Earlier this month, the Fourth Circuit upheld the $237 million False Claims Act verdict against Tuomey Healthcare System based on Tuomey’s failure to comply with the Stark Law This sum, believed to be the largest ever levied against a community hospital, exceeds the hospital's annual revenue.
As many who have followed this case know, Tuomey started with a qui tam action alleging that the system had violated provisions of the Stark law. Those violations were found to have effected more than 21,000 claims. Tuomey strongly contested these allegations and refused to settle the case. While the first trial ended in Toumey’s favor, the trial judge threw out the verdict and ordered a new trial. The second trial resulted in a stunning $237 million verdict against Tuomey. Tuomey appealed, arguing that the trial judge had erred in admitting the testimony of Kevin McAnaney, a former government attorney, now in private practice, who wrote a “substantial portion” of the regulations implementing the Stark Law while serving with HHS-OIG. McAnaney provided an opinion to Tuomey that the contracts at issue, particularly the compensation provisions of those contracts, raised potential “red flags” with regard to Stark.
The Fourth Circuit rejected these arguments, finding that McAnaney’s advice went to the heart of Tuomey’s knowledge, a required element of the Government’s False Claims Act case. The Fourth Circuit held that McAnaney’s opinion became fair game once Tuomey asserted the advice of counsel defense, even if Toumey ultimately chose to rely on the advice of other counsel who did not see the same “red flags” with the contracts at issue.
The Fourth Circuit also rejected Tuomey’s challenges to the verdict based on both the constitutionality of the verdict and the damages calculation and endorsed the Government’s view that the entire amount of the claims tainted by the alleged violation of the Stark Law.

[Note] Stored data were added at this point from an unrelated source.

import Summits.BirchSwinnertonDyer.BirchSwinnertonDyer.Theorems.GoldfeldAllTwistsTwoConverseTwinGenusOddMultiple
import Summits.BirchSwinnertonDyer.BirchSwinnertonDyer.Theorems.GoldfeldAllTwistsTwoConverseTwinGenusFieldDescent
import HarnessLib

set_option linter.dupNamespace false
set_option autoImplicit false

/-!
# LINE B49, genus assembly G5b-(R) — the witnesses of the genus-point input `X049GenusPointOddMultiple`
# from a conductor-one Heegner datum over a Galois extension `L/K` containing `√q`: the rationality
# half is REDUCED to the trace relation and THEOREM A in Galois-sum currency

Cell `bsd-goldfeld`, seat `bsd-goldfeld-s1p-c3` (prover, gen 6); TARGET v5.2 §2 c3 (e). Support for item
`stmt-BirchSwinnertonDyer-19140` (crux twin″ `Theses.GoldfeldAllTwistsTwoConverse.BSDTwoCMSevenAdditiveRankOne`;
joint with 20044). Clean cone (no Theses import). HONEST FRAMING: nothing about BSD or `L`-values is
asserted; this file shows that the `∃`-clause of the named input `X049GenusPointOddMultiple` (seat s1p-c3 gen 6,
`…TwinGenusOddMultiple`) at `(q, K, P)` FOLLOWS from data of the kind the tree's Heegner-point / CM files and
cell `bsd-uniform`'s track U2 produce:
* a finite Galois extension `L/K` (`K` imaginary quadratic, `d_K = −4q`; intended `L = K[1] ⊂ ℂ`, the Hilbert
  class field) with an element `r₀ ∈ L`, `r₀² = q` (for `L = K[1]`: `sqrt_mem_ringClassField_one_of_discr_eq`,
  `RingClassFieldGenusDiscriminantProofs`, Cox Thm. 6.1);
* a point `y₁ ∈ X₀(49)(L)` (intended: the conductor-one Heegner point) and the TRACE RELATION
  `P = n • Σ_{σ ∈ Gal(L/K)} σ y₁` in `X₀(49)(L)`, `n ≠ 0` (Shimura reciprocity / Gross 1991 (4.1); in the
  tree the binder `hyK` of `Uniform/U2/GenusPointRingClass`, or `IsAutEquivariantOnHeegner`);
* THEOREM A in Galois-sum currency: for a square root `i ∈ L` of `−1`, some multiple of the genus point
  `y_χ = Σ_σ χ(σ)•σ y₁` (`χ` the quadratic character of `r₀`) is an ODD multiple of `(0, i)` modulo torsion.
Given these, the witnesses are: `H₀ = K⟮r₀⟯` (`= K(i)`, degree `2` over `K` since `q` is not a square in
`K`), `i₀ = i ∈ K⟮r₀⟯` (`i = ±√d_K·r₀/(2q)`), `y` = the `K`-rational trace (Galois descent), `y_χ`, `Z` = the
twisted trace and the genus half-trace DESCENDED to `K⟮r₀⟯` (`…TwinGenusFieldDescent`), with the genus
identity `y − y_χ = 2•Z` and Theorem A transported along the injection `X₀(49)(K⟮r₀⟯) ↪ X₀(49)(L)`.

* `genusPointOddMultiple_witness` — the reduction at one `(q, K, P)`;
* `x049GenusPointOddMultiple_of_galoisData` — `X049GenusPointOddMultiple` from such data for all `(q, K, P)`.

References: B. Gross (1984) §§4–5 [Gross1984]; B. Gross (1991) §4 (4.1) [GrossLMS1991]; J. Coates, Y. Li, Y. Tian,
S. Zhai, PLMS 110 (2015) Thm. 2.5, (2.8) [CoatesLiTianZhai2015]; D. A. Cox (2013) Thm. 6.1 [Cox2013].
-/

noncomputable section

open scoped Classical IntermediateField

open WeierstrassCurve Literature.NumberTheory.EllipticCurves
  Literature.NumberTheory.EllipticCurves.ModularForms

namespace Summit.BirchSwinnertonDyer.BirchSwinnertonDyer.Theorems.GoldfeldGoodTwists

/-! ## §1 Plumbing: `Point.map` only depends on the underlying function -/

section Plumbing

variable {F₁ F₂ : Type*} [Field F₁] [Field F₂] [Algebra ℚ F₁] [Algebra ℚ F₂] {W : WeierstrassCurve ℚ}

/-- Two `ℚ`-algebra maps with the same underlying function induce the same map on points. [folklore] -/
theorem point_map_congr (f g : F₁ →ₐ[ℚ] F₂) (h : ∀ x, f x = g x) (P : (W.baseChange F₁).toAffine.Point) :
    Affine.Point.map f P = Affine.Point.map g P := by
  rcases P with _ | ⟨x, y, hxy⟩
  · rfl
  · rw [Affine.Point.map_some, Affine.Point.map_some]
    simp only [h]

end Plumbing

/-! ## §2 The witnesses of `X049GenusPointOddMultiple` from a Galois datum -/

variable {K : Type} [Field K] [NumberField K]

/-- `q` is not a square in `K = ℚ(√−q)` (`d_K = −4q`, `q` prime): else `q` or `q·d_K = −4q² < 0` would be a
rational square. [folklore] -/
theorem not_isSquare_natCast_of_discr_eq (hK : IsImaginaryQuadratic K) {q : ℕ} (hq : q.Prime)
    (hdK : NumberField.discr K = -(4 * (q : ℤ))) : ¬ IsSquare ((q : ℕ) : K) := by
  intro h
  have h' : IsSquare (algebraMap ℚ K (q : ℚ)) := by rwa [map_natCast]
  rcases isSquare_or_of_isSquare_algebraMap_rat hK h' with h1 | h1
  · exact not_isSquare_prime hq (Rat.isSquare_natCast_iff.mp h1)
  · refine not_isSquare_of_neg ?_ h1
    rw [hdK]; push_cast
    have : (0 : ℚ) < q := by exact_mod_cast hq.pos
    nlinarith

/-- **THE WITNESSES OF THE GENUS-POINT INPUT FROM A GALOIS DATUM.** Let `q` be a prime with `(q/7) = −1`,
`K` imaginary quadratic with `d_K = −4q`, `P ∈ X₀(49)(K)`; let `L/K` be finite Galois with `r₀ ∈ L`,
`r₀² = q`, and `y₁ ∈ X₀(49)(L)` with the TRACE RELATION `P = n • Σ_{σ ∈ Gal(L/K)} σ y₁` (`n ≠ 0`); assume
THEOREM A in Galois-sum currency: for some square root `i ∈ L` of `−1` on the curve (`(0, i) ∈ X₀(49)(L)`)
and integers `μ`, `λ` odd, `μ • Σ_σ χ(σ)•σ y₁ − λ • (0, i)` is torsion, `χ(σ) = ±1` according as
`σ r₀ = ±r₀`. Then the `∃`-clause of `X049GenusPointOddMultiple` holds at `(q, K, P)` with `H₀ = K⟮r₀⟯`.
[cite: Gross1984, §§4–5] [cite: CoatesLiTianZhai2015, Thm. 2.5 and (2.8)] [cite: Cox2013, §6.A Thm. 6.1] -/
theorem genusPointOddMultiple_witness (hK : IsImaginaryQuadratic K) {q : ℕ} (hq : q.Prime)
    (hdK : NumberField.discr K = -(4 * (q : ℤ))) (P : (cm7.baseChange K).toAffine.Point)
    {L : Type} [Field L] [CharZero L] [Algebra K L] [FiniteDimensional K L] [IsGalois K L]
    {r₀ : L} (hr : r₀ ^ 2 = algebraMap K L ((q : ℕ) : K))
    (y₁ : (cm7.baseChange L).toAffine.Point) {n : ℤ} (hn : n ≠ 0)
    (htr : Affine.Point.map (algebraMap K L).toRatAlgHom P =
      n • ∑ σ : L ≃ₐ[K] L, Affine.Point.map (σ : L →ₐ[K] L) y₁)
    (hA : ∃ (i : L) (hi : (cm7.baseChange L).toAffine.Nonsingular 0 i) (μ l : ℤ), Odd l ∧
      IsOfFinAddOrder (μ • (∑ σ : L ≃ₐ[K] L, (if σ r₀ = r₀ then (1 : ℤ) else -1) •
        Affine.Point.map (σ : L →ₐ[K] L) y₁) - l • Affine.Point.some 0 i hi)) :
    ∃ (H₀ : Type) (_ : Field H₀) (_ : CharZero H₀) (_ : Algebra K H₀) (i₀ : H₀)
      (hg : (cm7.baseChange H₀).toAffine.Nonsingular 0 i₀)
      (y yχ Z : (cm7.baseChange H₀).toAffine.Point) (n μ l : ℤ),
      Module.finrank K H₀ = 2 ∧ n ≠ 0 ∧ Odd l ∧
      Affine.Point.map (algebraMap K H₀).toRatAlgHom P = n • y ∧
      IsOfFinAddOrder (y - yχ - (2 : ℤ) • Z) ∧
      IsOfFinAddOrder (μ • yχ - l • Affine.Point.some 0 i₀ hg) := by
  obtain ⟨i, hi, μ, l, hl, hAt⟩ := hA
  -- the genus field `H₀ = K⟮r₀⟯`
  have hqK : ¬ IsSquare ((q : ℕ) : K) := not_isSquare_natCast_of_discr_eq hK hq hdK
  have hfin : Module.finrank K K⟮r₀⟯ = 2 := finrank_adjoin_sqrt_eq_two (L := L) hr hqK
  -- the three maps
  set fKL : (cm7.baseChange K).toAffine.Point →+ (cm7.baseChange L).toAffine.Point :=
    Affine.Point.map (W' := cm7) (algebraMap K L).toRatAlgHom with hfKL
  set fKH : (cm7.baseChange K).toAffine.Point →+ (cm7.baseChange K⟮r₀⟯).toAffine.Point :=
    Affine.Point.map (W' := cm7) (algebraMap K K⟮r₀⟯).toRatAlgHom with hfKH
  set fHL : (cm7.baseChange K⟮r₀⟯).toAffine.Point →+ (cm7.baseChange L).toAffine.Point :=
    Affine.Point.map (W' := cm7) (algebraMap K⟮r₀⟯ L).toRatAlgHom with hfHL
  have hcomp : ∀ Q : (cm7.baseChange K).toAffine.Point, fHL (fKH Q) = fKL Q := by
    intro Q
    rw [hfHL, hfKH, Affine.Point.map_map]
    exact point_map_congr _ _ (fun x => (IsScalarTower.algebraMap_apply K K⟮r₀⟯ L x).symm) Q
  have hinjHL : Function.Injective fHL :=
    Affine.Point.map_injective (W' := cm7) ((algebraMap K⟮r₀⟯ L).toRatAlgHom)
  -- `i ∈ K⟮r₀⟯`: `i = ± δ r₀ / (2q)` with `δ² = d_K = −4q` in `K`
  obtain ⟨δ, hδ, -, -⟩ := exists_sq_eq_discr_and_span hK
  have hδ2 : (algebraMap K L δ) ^ 2 = -(4 * (q : L)) := by
    rw [← map_pow, hδ, hdK]
    simp [map_neg, map_mul, map_ofNat, map_natCast]
  have hi2 : i ^ 2 = -1 := sq_eq_neg_one_of_nonsingular_zero hi
  have hq0 : (q : L) ≠ 0 := by exact_mod_cast hq.ne_zero
  have hr' : r₀ ^ 2 = (q : L) := by rw [hr, map_natCast]
  have hw2 : (algebraMap K L δ * r₀ / (2 * q)) ^ 2 = -1 := by
    rw [div_pow, mul_pow, hδ2, hr']
    field_simp
    ring
  have hi_mem : i ∈ K⟮r₀⟯ := by
    have hw_mem : algebraMap K L δ * r₀ / (2 * q) ∈ K⟮r₀⟯ := by
      refine div_mem (mul_mem (IntermediateField.algebraMap_mem _ δ)
        (IntermediateField.mem_adjoin_simple_self K r₀)) ?_
      exact_mod_cast (natCast_mem K⟮r₀⟯ (2 * q))
    rcases sq_eq_sq_iff_eq_or_eq_neg.mp (hi2.trans hw2.symm) with h | h
    · rw [h]; exact hw_mem
    · rw [h]; exact neg_mem hw_mem
  set i₀ : K⟮r₀⟯ := ⟨i, hi_mem⟩ with hi₀
  have hi₀2 : i₀ ^ 2 = -1 := by
    apply Subtype.ext
    simpa using hi2
  have hg : (cm7.baseChange K⟮r₀⟯).toAffine.Nonsingular 0 i₀ := by
    refine (Affine.equation_iff_nonsingular).mp ?_
    rw [Affine.equation_iff]
    simp [baseChange]
    linear_combination hi₀2
  have hgi : fHL (Affine.Point.some 0 i₀ hg) = Affine.Point.some 0 i hi := by
    rw [hfHL, Affine.Point.map_some]
    rfl
  -- the trace is `Gal(L/K)`-fixed, hence `K`-rational: `P = n • P_K`
  set T : (cm7.baseChange L).toAffine.Point := ∑ σ : L ≃ₐ[K] L, Affine.Point.map (σ : L →ₐ[K] L) y₁
    with hT
  have hT' : T = ∑ σ : L ≃ₐ[K] L, (1 : ℤ) • Affine.Point.map (σ : L →ₐ[K] L) y₁ := by
    simp only [one_zsmul]; rfl
  obtain ⟨PK, hPK⟩ : ∃ PK : (cm7.baseChange K).toAffine.Point, fKL PK = T := by
    refine exists_map_eq_of_forall_map_galois_eq cm7 (k := K) fun τ => ?_
    rw [hT']
    exact map_sum_smul_map_eq_of_invariant cm7 τ (fun _ => (1 : ℤ)) (fun _ => rfl) y₁
  have hPn : P = n • PK := by
    apply Affine.Point.map_injective (W' := cm7) (f := (algebraMap K L).toRatAlgHom)
    rw [map_zsmul]
    change fKL P = n • fKL PK
    rw [hPK, ← htr]
  -- descend the twisted trace and the genus half-trace to `K⟮r₀⟯`
  obtain ⟨yχ, hyχ⟩ := exists_map_adjoin_eq_twistedSum cm7 (k := K) hr y₁
  obtain ⟨Z, hZ⟩ := exists_map_adjoin_eq_genusHalfSum cm7 (k := K) hr y₁ 0 1
  -- the three conclusions, in the instance world of this file; transported by `convert` at the end
  have h1 : fKH P = n • fKH PK := by rw [hPn, map_zsmul]
  have h2 : IsOfFinAddOrder (fKH PK - yχ - (2 : ℤ) • Z) := by
    have h0 : fKH PK - yχ - (2 : ℤ) • Z = 0 := by
      apply hinjHL
      rw [map_sub, map_sub, map_zsmul, map_zero, hcomp, hPK]
      change T - fHL yχ - (2 : ℤ) • fHL Z = 0
      rw [hfHL, hyχ, hZ, hT, sum_map_sub_twistedSum_eq_two_smul cm7 r₀ y₁, sub_self]
    rw [h0]
    exact IsOfFinAddOrder.zero
  have h3 : IsOfFinAddOrder (μ • yχ - l • Affine.Point.some 0 i₀ hg) := by
    refine (hinjHL.isOfFinAddOrder_iff (f := fHL)).mp ?_
    rw [map_sub, map_zsmul, map_zsmul, hgi, hfHL, hyχ]
    exact hAt
  refine ⟨K⟮r₀⟯, inferInstance, inferInstance, inferInstance, i₀, hg, fKH PK, yχ, Z, n, μ, l, hfin, hn, hl,
    ?_, ?_, ?_⟩
  · convert h1
  · convert h2
  · convert h3

/-- **`X049GenusPointOddMultiple` from Galois data for every `(q, K, P)`**: if for every prime `q` with
`(q/7) = −1`, every imaginary quadratic `K` with `d_K = −4q` and every level-`49` Heegner point
`P ∈ X₀(49)(K)` there are a finite Galois `L/K` containing `√q`, a point `y₁ ∈ X₀(49)(L)` with the trace
relation `P = n • Σ_σ σ y₁` (`n ≠ 0`) and Theorem A in Galois-sum currency, then the genus-point input holds
(hence clause (i) of the even-discriminant Birch lemma for all `q`, `…TwinGenusOddMultiple`). This splits the
input into the cell's (R) data (Shimura reciprocity over `K[1]` + `√q ∈ K[1]`) and (A) (explicit Gross–Zagier
for `χ`, CLTZ Thm 1.2, BSD₂ of the `784`-partner). [cite: Gross1984, §§4–5] [cite: CoatesLiTianZhai2015, Thm. 2.5 and (2.8)] -/
theorem x049GenusPointOddMultiple_of_galoisData
    (h : ∀ (q : ℕ) (K : Type) [Field K] [NumberField K] (P : (cm7.baseChange K).toAffine.Point),
      q.Prime → jacobiSym q 7 = -1 → IsImaginaryQuadratic K → NumberField.discr K = -(4 * (q : ℤ)) →
      IsHeegnerPoint 49 cm7 K P →
      ∃ (L : Type) (_ : Field L) (_ : CharZero L) (_ : Algebra K L) (_ : FiniteDimensional K L)
        (_ : IsGalois K L) (r₀ : L) (y₁ : (cm7.baseChange L).toAffine.Point) (n : ℤ),
        r₀ ^ 2 = algebraMap K L ((q : ℕ) : K) ∧ n ≠ 0 ∧
        Affine.Point.map (algebraMap K L).toRatAlgHom P =
          n • ∑ σ : L ≃ₐ[K] L, Affine.Point.map (σ : L →ₐ[K] L) y₁ ∧
        ∃ (i : L) (hi : (cm7.baseChange L).toAffine.Nonsingular 0 i) (μ l : ℤ), Odd l ∧
          IsOfFinAddOrder (μ • (∑ σ : L ≃ₐ[K] L, (if σ r₀ = r₀ then (1 : ℤ) else -1) •
            Affine.Point.map (σ : L →ₐ[K] L) y₁) - l • Affine.Point.some 0 i hi)) :
    X049GenusPointOddMultiple := by
  intro q K _ _ P hq hq7 hK hdK hP
  obtain ⟨L, _, _, _, _, _, r₀, y₁, n, hr, hn, htr, hA⟩ := h q K P hq hq7 hK hdK hP
  exact genusPointOddMultiple_witness hK hq hdK P hr y₁ hn htr hA

end Summit.BirchSwinnertonDyer.BirchSwinnertonDyer.Theorems.GoldfeldGoodTwists

end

The Court stated, “Compliance with the Stark Law is a condition precedent to reimbursement of claims submitted to Medicare” and that the proper calculation of damages was the full amount of the claims at issue.

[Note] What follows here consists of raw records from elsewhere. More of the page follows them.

/-- Energy at level 4: `Σ v² = 256`. [folklore] -/
theorem el_sum_sq (g : (Fin (4 + 4) → Bool) → Bool) (v : (Fin (4 + 4) → Bool) → ℤ)
    (hv : ∀ x, W (fun y => signOf (g y)) x = (2 : ℝ) ^ 4 * (v x : ℝ)) : ∑ x, (v x) ^ 2 = (256 : ℤ) := by
  have hP := eow_parseval g
  simp_rw [hv] at hP
  have h : ((∑ x, (v x) ^ 2 : ℤ) : ℝ) = 256 := by
    push_cast
    have e : ∀ x, ((2 : ℝ) ^ 4 * (v x : ℝ)) ^ 2 = 256 * ((v x : ℝ) ^ 2) := fun x => by ring
    rw [sum_congr rfl fun x _ => e x, ← mul_sum] at hP
    nlinarith
  exact_mod_cast h

/-- Forrelation at level 4: `256·Φ(f,g) = Σ_x (−1)^{f(x)} v(x)`. [cite: AaronsonAmbainis2018, §1.1.1] -/
theorem el_forrelation (f g : (Fin (4 + 4) → Bool) → Bool) (v : (Fin (4 + 4) → Bool) → ℤ)
    (hv : ∀ x, W (fun y => signOf (g y)) x = (2 : ℝ) ^ 4 * (v x : ℝ)) :
    256 * forrelation f g = ((∑ x, sZ (f x) * v x : ℤ) : ℝ) := by
  have hΦ := vg_two_pow_mul_forrelation f g
  simp_rw [hv] at hΦ
  push_cast
  simp_rw [tp_sZ_cast]
  have e : ∀ x, signOf (f x) * ((2 : ℝ) ^ 4 * (v x : ℝ)) = 16 * (signOf (f x) * v x) := fun x => by ring
  rw [sum_congr rfl fun x _ => e x, ← mul_sum, show (2 : ℝ) ^ (3 * 4) = 4096 by norm_num] at hΦ
  linarith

Although concurring with the majority opinion, Judge Wynn did express concerns with the Stark law and the harsh result it wrought , stating: “It seems as if, even for well-intentioned health care providers, the Stark Law has become a booby trap rigged with strict liability and potentially ruinous exposure - especially when coupled with the False Claims Act.” While the majority didn’t disagree with Judge Wynn’s concerns they stated that if charges are to come to the Stark law they need to come from Congress.

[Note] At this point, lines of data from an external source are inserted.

/-
Copyright: statement-level skeleton of a published paper (lit-balaban cell, Phase-2 proof seat p25, gen 16). No proof
claims beyond what the kernel checks below.
-/
import Literature.MathematicalPhysics.QuantumFieldTheory.BalabanImbrieJaffe1984to88.BIJ88Resummation312
import Literature.MathematicalPhysics.QuantumFieldTheory.BalabanImbrieJaffe1984to88.BIJ88VertexComponentsFieldLaw312
import Literature.Probability.LatticeModels.HardCoreUrsell

/-!
# `BalabanImbrieJaffe1984to88.BIJ88Resummation312Display` — T. Bałaban, J. Imbrie, A. Jaffe, *Effective action and
cluster properties of the abelian Higgs model*, Commun. Math. Phys. **114** (1988) 257–315 [BalabanImbrieJaffe1988],
§5.14 p. 312 [PDF 56] *"Summing all possible diagrams in X_c gives the observable for the next step there,
F^L_{k+1,loc}(X_c). Summing all terms in X_r gives an observable F_{k,rem}(X_r). Then the result of the integration by
parts is ⟨Π_{σ_i} F^{m̄}_{k,loc}(X_{σ_i})⟩ = Σ_{{X_r}} Π_{c: X_c ⊄ ∪_r X_r} F^L_{k+1,loc}(X_c) ⟨Π_r F_{k,rem}(X_r)⟩"* — **THE
FIRST DISPLAY OF p. 312 DERIVED AT EVERY ORDER IN THE INTERACTION** (contraction-graph components), from the
resummation `expand_resum` of the sibling `BIJ88Resummation312`: the Gaussian integral of the product of all the
observables' legs against `χe^{−V}dμ_{C,ℱ}` equals the sum over the remainder-observable sets `O` and over the
constant-component structures `π` (set partitions of the other observables) of `(Π_{X_c ∈ π} F^L(X_c)) · remv(O)`,
every `F^L(X_c)` (`flBlock`) being the sum of the connected constant diagrams on `X_c` alone and `remv(O)` the
remainder observable of `O` alone under the integral.

statement-level skeleton of published theorems with citation tags; proofs where landed; nothing here is a claim
about the Yang–Mills mass gap

PDF held: `paper:balaban1988-cmp114-bij-abelian-higgs-effective-action` (journal page = PDF page + 256); p. 312 = PDF 56
(`p0056.txt` L1–9 re-read this session).

CITATION HEADER (lean-in-tree rule).  lit-balaban cell (HOME `run/shared/lean/pub/lit-balaban/`), Phase 2, seat p25
gen 16; row **C2.Claim@312** of `HOME/lit-balaban-r16/ROWS-C2-part2.md` (owner r16, referee ref-5; head untouched —
honest-scope item (c) "resummation" of p25 gen 15 DONE for contraction-graph components; the analytic estimate of
the remainder components (p. 312 *"appropriate bounds"*) stays the row's open head question).  USED BY NAME, nothing
restated: `BIJ88Resummation312.{cst, fl, remv, cst_eq_sum_fl, expand_resum, min'_eq_of_subset,
sdiff_erase_eq_erase_sdiff}`, `BIJ88LabelledExpansion311.{expand_val_init, gintM_coe}` (this seat and generation),
`LatticeModels.{setPartitions, sum_setPartitions_eq_sum_block}` (the tree's set partitions and their block
decomposition), `BIJ88VertexIbp311.{lmono, vexp}`, `B2Eq228Conditioning.{weight, source}`, p36's
`BIJ88SlotMomentsGauss308.{fieldLaw, integral_fieldLaw}`, gen 15's `BIJ88VertexComponentsFieldLaw312.{dlist_contDiff_one,
dlist_vexp_bounded}`.

## What is proved (0 `sorry`, standard axioms, no new `Prop` facts; definitions with bodies: `flBlock`, `labm`)

* **`resummation312`** — `∫ Π_{i∈K}Π_{w∈obs i}Φ(w) · χe^{−V} dμ = Σ_{O ⊆ K} cst(K ∖ O) · remv(O)`;
* `flBlock` (`F^L` of a block: the run of its least observable absorbing exactly the others, all legs contracted, no
  `χ′`, fewer than `m̄+1` vertices), **`cst_eq_sum_setPartitions`** (`cst C = Σ_{π ∈ setPartitions C} Π_{P∈π} flBlock P`);
* **`resummation312_components`** — THE DISPLAY IN PRINT'S SHAPE:
  `∫ ΠΦ · χe^{−V} dμ = Σ_{O ⊆ K} Σ_{π ∈ setPartitions (K ∖ O)} (Π_{X_c ∈ π} flBlock X_c) · remv(O)`;
* `resummation312_normalized` (divided by `Z = ∫χe^{−V}dμ`: the remainder part as a normalized expectation);
  `remv_empty` (`remv ∅ = Z`), `cst_empty`, `resummation312_normalized_leading` (the `O = ∅` term is `cst K`:
  `⟨ΠF⟩ = cst K + Σ_{∅≠O⊆K} cst(K∖O)·remv(O)/Z`);
* §4b what `X_c`, `X_r ⊆ K` are: def `labm` (label multiset of a state), `run_labm` (a run neither loses nor
  duplicates an observable), **`expand_labm`**, **`expand_labels_partition`** (for every term of `expand 0 K` the
  label sets of its constant components and of its remainder components are pairwise disjoint and add up to `K`);
* §5 on p36's law of the fields of `W`: `gintM_eq_integral`, **`resummation312_fieldLaw`**,
  **`resummation312_display_fieldLaw`** (normalized by `⟨χe^{−V}⟩`; cutoff hypotheses discharged for smooth compactly
  supported `χ` by gen 15's `dlist_contDiff_one` / `dlist_vexp_bounded`).
HONEST SCOPE: as in `BIJ88Resummation312` — contraction-graph components with one covariance, a fixed order of
events, observables taken up in the order of `κ`; `remv(O)` one block; no estimates.  CURRENCY (asked by the row
owner r16): this file feeds NONE of `BIJ88Sect5StatementsPart4.Ineq312`, `hobs`, `RemainderComponent` by name — no
declaration of `BIJ88Sect5StatementsPart4` is referenced (that module sits in the transitive import closure of
`BIJ88VertexComponentsFieldLaw312` only); the displays conclude on the Gaussian integral `∫ … dμ_{C,ℱ}` (§4,
`weight A · source f` against Lebesgue measure, as in `BIJ88VertexIbp311`) and on the §5.13 law of the fields
`BIJ88SlotMomentsGauss308.fieldLaw blk Δ ℱ W` (§5), with `cst`/`flBlock`/`remv` of the labelled expansion as the
right-hand currency; the p. 312 ESTIMATE (second display) is not addressed and the head `Ineq312` (typed at print's
ceiling) is untouched.  NOT summit progress; NOT continuum; NOT Clay.  Imports `BIJ88Resummation312`, `BIJ88VertexComponentsFieldLaw312` (cutoff lemmas, `fieldLaw`),
`LatticeModels.HardCoreUrsell`; modifies nothing.
-/

noncomputable section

This ruling has significant implications. First and foremost, it is clear that providers who receive Stark opinions they don’t agree with seek new opinions at their peril. If the arrangement is challenged and the advice of counsel defense is asserted, both opinions will be fair game for the Jury to consider. In addition, the government will take a dim view of such opinion shopping and is much more likely to press forward with those cases.
Second, failure to comply with Stark can be devastating to providers. Because the measure of damages is every claim submitted as part of the improper arrangement, damages can be significant. Providers that attempt to defend these cases on their merit need to carefully consider the potential results and providers who discovery potentially improper arrangements should consider availing themselves of the CMS Stark self-disclosure protocol.
Finally, Stark is clearly a double edge sword for the government. While the Fourth Circuit felt compelled to uphold what it viewed as the clear letter of the law, it was not ignorant of the onerous effects of the Stark law. Decisions like this will only increases calls for Congress to readdress Stark as well as efforts by CMS to address and, potentially soften, some of its impact.